Clinical information: The patient was a 32 year-old woman who presented with recent change in mental status. Imaging studies revealed an exophytic tumor in the third ventricle that expanded the third ventricle and caused hydrocephalus.

Pathology of the case:

Com307-1-MM3.gif (137752 bytes) Com307-1-MM2.gif (130175 bytes) Com307-1-HM1.gif (116871 bytes) Com307-1-HM3.gif (122817 bytes) Com307-1-Synaptophysin.gif (123483 bytes) Com307-1-EM1.gif (147229 bytes) Com307-1-EM2.gif (141968 bytes) Com307-1-EM3.gif (127452 bytes)Click thumbnails to see pictures.

Panel A and B are low-magnification photomicrographs featuring solid sheets of isomorphous, small round to ovoid neoplastic cells with a delicate but rich vascular network. There are also intervening irregular patches of fibrillary neuropils. At high-magnification, the tumor cells appear as fairly uniform round to polygonal cells with perinuclear halo (Panel C). An island of neuropil is present in Panel D. The tumor cells are immunoreactive for synaptophysin (Panel E). The tumor cells were not immunoreactive for neurofilament proteins. At the ultrastructural level, the neoplastic cells contain numerous cell processes filled with vessicles and dense core granules (Panel F and G). Dense core granules and vescicles in high-mangification are shown in Panel H. The vesicles have structures similar to that of the synaptic vesicles, a feature of neuronal differentiation.
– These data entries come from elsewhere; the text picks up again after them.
/-
# The Kreĭn–Suzuki kernel sampled on a lattice: `LPSD(h)`, its cheap consequences, and the
# two-lattice density criterion

(rh-split cell, seat rh-split-screw-bridge g13, 2026-08-27; kernel scratch for card
`cards/SPLIT-screw-bridge.md` §18.)  Nothing in this file is a claim about the truth of RH.
-/
import Literature.NumberTheory.LFunctions.ZetaScrewThm12Proofs
import Literature.NumberTheory.LFunctions.ZetaScrewThm17Proofs
import Summits.RiemannHypothesis.RiemannHypothesis.Theorems.IntegerScrewScrewDensityDetection
import HarnessLib

/-!
# `LPSD(h)`: positivity of the Kreĭn–Suzuki kernel on the lattice `h ℕ`

Suzuki's kernel `G(t,u) = Ψ(t) + Ψ(u) - Ψ(t - u)` (`zetaScrewKernel`) is non-negative definite on all of
`ℝ` iff RH (`Suzuki2023_thm12_holds`).  Card §17 split RH as `MaxRe ∧ LAT(h)` with the *diagonal* lattice
conjunct `LAT(h) : ∀ k, 0 ≤ Ψ(k h)`; this file types the natural *kernel* upgrade of the `B`-conjunct,

  `LPSD(h) :  ∀ N (t x : Fin N → ℝ), (∀ i, tᵢ ∈ h ℕ) → 0 ≤ Σᵢⱼ G(tᵢ, tⱼ) xᵢ xⱼ`,

and proves (all RH-free unless RH is a hypothesis):

* §1 `latticePSD_of_rh` — RH ⟹ `LPSD(h)` for every `h` (Suzuki Thm 1.2 restricted); `latticePos_of_latticePSD` —
  `LPSD(h) ⟹ LAT(h)` (diagonal); `sqrt_le_of_psd₂` / `sqrt_zetaScrew_lattice_le` / `zetaScrew_lattice_le_sq_mul` —
  the `2 × 2` minors of `LPSD(h)` already give the *quadratic ceiling* `Ψ(k h) ≤ k² Ψ(h)` (the square root of a
  negative definite function vanishing at `0` is subadditive: Berg–Christensen–Ressel, *Harmonic analysis on
  semigroups*, Ch. 3 §3 Prop. 3.2, pp. 82–83; cf. p. 109).  So `LPSD(h)` is two-sided: `0 ≤ Ψ(k h) ≤ k² Ψ(h)`.
* §2 `rh_of_psd_on_two_lattices` / `rh_iff_psd_on_two_lattices` — by contrast, non-negativity of the screw forms on
  configurations drawn from the additive semigroup `ℕ h + ℕ h'` with `h / h'` IRRATIONAL is already EQUIVALENT to RH,
  unconditionally: the augmentation identity `screwForm_eq_cons_shift` moves any configuration in the group
  `ℤ h + ℤ h'` into the semigroup, the group is dense (`AddSubgroup.dense_or_cyclic`), and the forms are continuous
  in the configuration.  (One lattice `h ℕ` is NOT dense, and card §18 exhibits — inside the zero-side model class of
  §17(5) — a configuration with `LPSD(h)`, bounded lattice values and no zero-free strip: barrier candidate B16.)

Hygiene: no `sorry`, no new axioms, no instances, no notation, nothing `private`.
-/

set_option linter.dupNamespace false

noncomputable section

open Complex Filter Topology Finset

namespace Summit.RiemannHypothesis.RiemannHypothesis.Theorems.Splittings.ScrewLatticePSD

open Literature.NumberTheory.LFunctions
open Literature.Analysis.Complex (IsPosSemidefKernelOn)
open Summit.RiemannHypothesis.RiemannHypothesis.Theorems.IntegerScrew

/-! ## 1. `LPSD(h)` is RH-implied and two-sided -/

/-- RH ⟹ the Kreĭn–Suzuki kernel is non-negative definite on the lattice `{k h : k ∈ ℕ}`
(Suzuki Thm 1.2, restricted). -/
theorem latticePSD_of_rh (hRH : RiemannHypothesis) (h : ℝ) :
    IsPosSemidefKernelOn (fun t u : ℝ ↦ (zetaScrewKernel t u : ℂ)) (Set.range fun k : ℕ ↦ (k : ℝ) * h) :=
  (Suzuki2023_thm12_holds.1 hRH).mono (Set.subset_univ _)

/-- RH ⟹ the real screw forms are non-negative on lattice configurations. -/
theorem latticeForm_nonneg_of_rh (hRH : RiemannHypothesis) (h : ℝ) :
    ∀ (N : ℕ) (t x : Fin N → ℝ), (∀ i, t i ∈ Set.range fun k : ℕ ↦ (k : ℝ) * h) →
      0 ≤ ∑ i, ∑ j, zetaScrewKernel (t i) (t j) * (x i * x j) :=
  (isPosSemidefKernelOn_zetaScrewKernel_iff _).1 (latticePSD_of_rh hRH h)
import Mathlib
import HarnessLib
import Summits.HubbardSuperconductivity.HubbardSuperconductivity.Theorems.KLProgrammeC4aLoopCircleArcsMiddleMF
import Summits.HubbardSuperconductivity.HubbardSuperconductivity.Theorems.KLProgrammeC4aLoopPartition

/-!
# Route `KLProgramme` — crux C4a, (U1) «(T)-MARGIN-PERTURBATIVE»: MARGIN-FREE twin of `…KLProgrammeC4aLoopCircleCanonicalMiddle` (comparable-levels kernel piece `M` (…Middle ladder)) — the tangency margin is replaced by the PRIMITIVE
# row «no direct-sheet caustic at scale `τ₀`» so the (C) closer picks the margin per call

Cell `gate-hubbard-kl`, seat hubbard-kl-k3c3-p3 (g35; row «implicit-function / monotonicity route for μ(n)»).  Helper for stub (C) `stub_twoLeg_curvature` of
`KLRegimeEngineV17F2` (stmt-HubbardSuperconductivity-20437); pen (R383) «(T)-MARGIN-A»; memo HOME/hubbard-kl-k3c3-p3/U1-CAUSTIC-SUP.md §18.

WHY.  `…KLProgrammeC4aLoopCircleCanonicalMiddle` carries the tangency margin in the ADDITIVE-SLACK currency of `…C4aChordMidpointDepth` (`6π²(2A + |ρ| + K_cτ₀/2)/(−μ−A−|ρ|) < ((2u_min/π)·)²`,
a `√A`-wide excluded neighbourhood).  `…C4aChordMidpointDepthPerturbative` / `…C4aDirectSheetExclusion` now give the same exclusion from a THRESHOLD-SMALL margin
(`10³(|ρ|/2 + 5ρ²/2 + K_cτ₀/2) < ((2u_min/π)ϑ_T)²`, flat door `A ≤ 1/200`).  Rather than duplicating the chain per margin, this twin carries the primitive row itself:
`hT0 : ∀ ϑ, ϑ_T ≤ ‖ϑ‖_𝕋 → ∀ χ, τ₀ < ‖S_{ρ,ϑ,θ} − 2Φ(0,χ)‖` (discharged by `directSheet_excluded_of_margin` — old margin, no extra door — or
`directSheet_excluded_of_margin_perturbative`), everything else VERBATIM (statement generated from the tree text of `…KLProgrammeC4aLoopCircleCanonicalMiddle` by HOME/hubbard-kl-k3c3-p3/g35/gen_mf.py).
HEADLINE **`loopCircle_twoArcs_integral_middle_le_canonical_mf`**.  Nothing asserts (C), K3, the window or superconductivity.
References: FST II CPAM 51 (1998) §3 [cite: FeldmanSalmhoferTrubowitz1998]; BGM 2003 §7.1 [cite: BenfattoGiulianiMastropietro2003]; BGM 2006 §2.4 [cite: BenfattoGiulianiMastropietro2006].
-/

noncomputable section

namespace Summit.HubbardSuperconductivity.HubbardSuperconductivity.Theorems.C4a

set_option linter.dupNamespace false -- summit = problem name (single-conjunct summit), D-0017

open Real Set MeasureTheory intervalIntegral
open Literature.MathematicalPhysics.QuantumLattice Literature.MathematicalPhysics.QuantumLattice.BandSectorCounting
open Literature.MathematicalPhysics.QuantumLattice.FermiRG
open Summit.HubbardSuperconductivity.HubbardSuperconductivity.Theorems.KLRegimeSplit
open Summit.HubbardSuperconductivity.HubbardSuperconductivity.Theorems.DispersionFlow
open Summit.HubbardSuperconductivity.HubbardSuperconductivity.Theorems.PerturbedFermiCurve

section Sizes

variable {K : TrigPolyC4v} {A : ℝ} (hA : ∀ p : Momentum, ∀ j ≤ 2, ‖iteratedFDeriv ℝ j (frameShift K) p‖ ≤ A) (hA20 : A ≤ 1 / 20)
  (hd : klCurveD ≤ (bandBounds (show (-4 : ℝ) < -1.1 by norm_num) (show (-1.1 : ℝ) ≤ -0.1 by norm_num)
    (show (-0.1 : ℝ) < 0 by norm_num)).Dtmin - 2 * A)
  {μ r : ℝ} (hr : 0 < r) (hlo : (-1.1 : ℝ) < μ - r - A) (hhi : μ + r + A < -0.1)
  {A₃ A₄ : ℝ} (hA₃ : ∀ p : Momentum, ‖iteratedFDeriv ℝ 3 (frameShift K) p‖ ≤ A₃)
  (hA₄ : ∀ p : Momentum, ‖iteratedFDeriv ℝ 4 (frameShift K) p‖ ≤ A₄)
  {K₁ K₂ K₃ : ℝ} (hK₁ : ∀ p : Momentum, ‖fderiv ℝ (frameLevel μ K) p‖ ≤ K₁) (hK₂ : ∀ p : Momentum, ‖iteratedFDeriv ℝ 2 (frameLevel μ K) p‖ ≤ K₂)
  (hK₃ : ∀ p : Momentum, ‖iteratedFDeriv ℝ 3 (frameLevel μ K) p‖ ≤ K₃)
include hA hA20 hd hr hlo hhi hA₃ hA₄ hK₁ hK₂ hK₃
DIAGNOSIS: Central neurocytoma

Discussion: General information    Imaging features    Pathology    Atypical behavior    Differential diagnosis

General information

    Central neurocytoma was first described by Hassoun et al., in 1982 1. It is a rare tumor of the central nervous system with neurocytic differentiation and favorable prognoris. In the four-tier World Health Organization (WHO) Classification of Tumors of the Nervous System, it corresponds to a grade II/IV tumor. Although neurocytoma comprises only 0.25-0.5% of all intracranial tumors, they are the most frequent intraventricular tumor in adults. They occur predominantly in the third and fourth decades but can be seen in other age group 2. About three-quarter of the cases occur in the lateral ventricles with the foramina of Monro as the most common sites, the remaining one-quarter of the cases occur in the third ventricles. Rarely, they can occur in the cerebral hemispheres.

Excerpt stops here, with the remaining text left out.